But Billy Joe’s eyes sparkled at the mention of Spooner Lake and Spooner Summit. “I have a secret plan!” said Billy Joe. “I bet you straight up I come out of this richer ’n you! I know something about that mountain east of Spooner Lake.”

Ivy knew better than to ask what Billy Joe’s harebrained secret plan was.

After school let out on her first Montgomery day, Ivy waited for the number-six bus to pull up and load its kids. A voice behind her piped up.

“Ivy! What are you doing on the six bus?”

It was Annie. She stood in the wind in full riding habit, shiny black paddock boots, fawn jodhpurs, and a velvet hard hat under her arm. The wind blew her tweed hacking jacket open for a moment, and Ivy could read the label on the silk lining:
YOUNG RIDERS’ CLUB. SAKS FIFTH AVENUE. NEW YORK
.

“Oh, I’m working,” said Ivy, “taking care of someone’s horses out at Spooner Lake.”

“Working!” said Annie. “You didn’t tell me!”

“How could I have told you?” asked Ivy. “When?”

A cloud seemed to pass over Annie’s eyes. But at that moment, her mother drew up in their car, scattering school-yard gravel underneath.

“Let’s talk, Ivy!” said Annie. “I hate those girls!”

Ivy longed for Annie to explain who “those girls” were, but there was no time.
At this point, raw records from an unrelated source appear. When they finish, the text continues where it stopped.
/-!
# The crux `MuTransfer` (stmt-BirchSwinnertonDyer-19629) BY NAME modulo the ZETA SIDE of Kato's package
# ALONE — Kato's Thm. 17.4 (Euler-system divisibility under big image) leaves the crux: the SURJECTIVE
# branch runs through the kernel `μ`-core too

Cell `bsd-smallim` (rung K6 of `BirchSwinnertonDyer`, class X9), seat `bsd-line-k6-p2` gen 2 (D-0154 KEY (146)
row 9; line `f1_fine` of `Cruxes/MuTransfer`).  HONEST FRAMING: proves no case of BSD and closes no item —
19629 stays OPEN by design; the deciding theorems here are CONDITIONAL on ONE named published fact (the gate records
`conditional-result`).  PARTITION (D-0054): X9 (A4) and the surjective good-ordinary rows — types-the-object-of;
closes NONE; bears_on: K6 (route-BirchSwinnertonDyer-SmallImageMuTransfer item 19629; shared with route PrintX9).

## What is new

Of record: `Theorems.smallImageMuTransfer_MuTransfer_of_fine : F1 → MuTransfer` (k6-c2 g6, p482919) and, since
gen 0 of this seat, `Theorems.smallImageMuTransfer_MuTransfer_of_zetaSide_of_kato : ZS → (∀ data, kato_divisibility)
→ MuTransfer` (p608109): the NON-surjective branch needs only the zeta side ZS = `Kato2004.exists_zetaSideInputs`
(zeta-element construction, Thm. 12.6 + Ex. 13.3 span, Thm. 16.6 (2) + 17.5 read at `(p)`, Prop. 17.11 injectivity,
(17.13.1) exactness at `P`, the fine quotient (14.9.3)), the SURJECTIVE branch was keyed to Kato's Thm. 17.4
(`kato_divisibility`, i.e. Thm. 12.4, 12.5 (4), 13.4 under the big-image hypothesis).

THIS FILE removes Thm. 17.4: **`smallImageMuTransfer_MuTransfer_of_zetaSide : ZS → MuTransfer`**.  The surjective
branch is run through the SAME kernel `μ`-core as the non-surjective one.  That core (cell `bsd-smallim`'s
Theorem A, MU-TRANSFER-PROOF §§1–5; kernel assembly `CoreAssembly.coreOdd_…`, cells `bsd-smallim`/`b2b-bsdres`)
consumed the binder `¬ Surj` only through two IMAGE FACTS, as typed by cell `bsd-potss` (seat k9-c4 g14,
`Theorems/KatoDescentPotSupersingularMuCoreIrr*.lean`, whose `CoreAssembly.coreIrr_anyReduction_holds` is
UNCONDITIONAL under them):

* (SC) some `z ∈ Γ_ℚ` acts on `E[p]` as a scalar `a ≠ 1`;
* (IF) no normal subgroup of `Γ_ℚ` containing `ker ρ̄_{E,p}` has index `p` (whence `ℚ(E[p]) ∩ ℚ_∞ = ℚ`).

Both hold for a SURJECTIVE `ρ̄_{E,p}` at every odd `p` (§§1–2, new here): (SC) with `z ↦ −1`; (IF) because
**`GL₂(𝔽_p)`, `p` odd, has no normal subgroup of index `p`** (§1, `GL2OddIndex.not_normal_index_eq`: the
quotient is cyclic of order `p`; every transvection `u` satisfies `u·u·d = d·u` with `d = diag(2,1)` resp.
`diag(1,2)`, so `ū² = ū`, `ū = 1`; `diag(1,δ)` has order dividing `p − 1`, coprime to `p`; and
`g = u₁₂((a−1)/c)·u₂₁(c)·u₁₂((d/δ−1)/c)·diag(1,δ)` for `c ≠ 0`, the case `c = 0` being moved to `c ≠ 0` by
`u₂₁(1)`).  For `ρ̄` NOT onto both are tree theorems (Serre Prop. 15: `p ∤ #Ḡ`;
`LevelE.exists_galoisRepTorsion_eq_smul_of_ne_two`).  Hence (§3) **`μ(X(E/ℚ_∞)) = 0` at every ODD good
ordinary prime with `E[p]` irreducible — ANY image, CM or not — from ZS and one unit coefficient of `L_p(f,α)`**
(`smallImageMuTransfer_mu_eq_zero_of_irr_of_zetaSide`; the bookkeeping over ZS is gen 0's, verbatim), and (§4)
the parent item BY NAME from ZS alone.  Since F1 ⟹ ZS (`Kato2004.exists_zetaSideInputs_of_fineQuotient_zeta`),
the registered stub `stub_inputs : F1` of line `f1_fine` still closes the crux through this door; what changed is
the published-input surface: Kato's Thm. 12.4, 12.5 (2)–(4), 13.4, 17.4 and (17.13.2)/(17.13.4) are now out of
the cone of the WHOLE crux, not only of its non-surjective branch.  For the planner (not this seat's call): the
single stub may be re-keyed `stub_zetaSide : Kato2004.exists_zetaSideInputs` with composition this file.

References: K. Kato, Astérisque 295 (2004) Thm. 12.5 (1), 12.6, Ex. 13.3, §13.8, (14.9.3), Thm. 16.6 (2), 17.5,
Prop. 17.11, §17.13 [Kato2004Asterisque]; R. Greenberg, V. Vatsal, Invent. Math. 142 (2000) Prop. 3.7
[GreenbergVatsal2000]; J.-P. Serre, Invent. Math. 15 (1972) §2.4 Prop. 15, §2.5–2.6 [Serre1972]; L. E. Dickson,
*Linear groups* (1901) Ch. XII (subgroups of `PSL₂(q)`; here only the elementary `p` odd ⟹ no index-`p` normal
subgroup of `GL₂(𝔽_p)`) [folklore]; HOME/koly/MU-TRANSFER-PROOF.md Theorem A.
-/

-- the summit and its single problem are both named `BirchSwinnertonDyer` (registry layout D-0017)
set_option linter.dupNamespace false
set_option autoImplicit false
Annie tossed her hard hat onto the backseat, onto a pile of mail, and jumped into the car.

Ivy could smell Annie’s mother’s perfume as the car door stood open. She knew it as well as the smell of her own kitchen.

“Dear!” said Annie’s mother. “We’re all going to Colorado to ski the day after Christmas. Won’t you come along? We have an extra ticket!”

Ivy hesitated. She wanted this badly. But she answered, “I have to work. I’m taking care of some horses out near Spooner Lake.”

“But surely . . .” began Annie’s mother.

“Couldn’t Billy Joe take over for you? Come on, Ivy,” said Annie.

Again Ivy hesitated.
Why did I take this job?
she asked herself angrily. But there was no getting around it. “Billy Joe is not responsible,” she answered in a small voice. “It’s . . . I’ll make thirty dollars toward college, and I can’t get out of it.”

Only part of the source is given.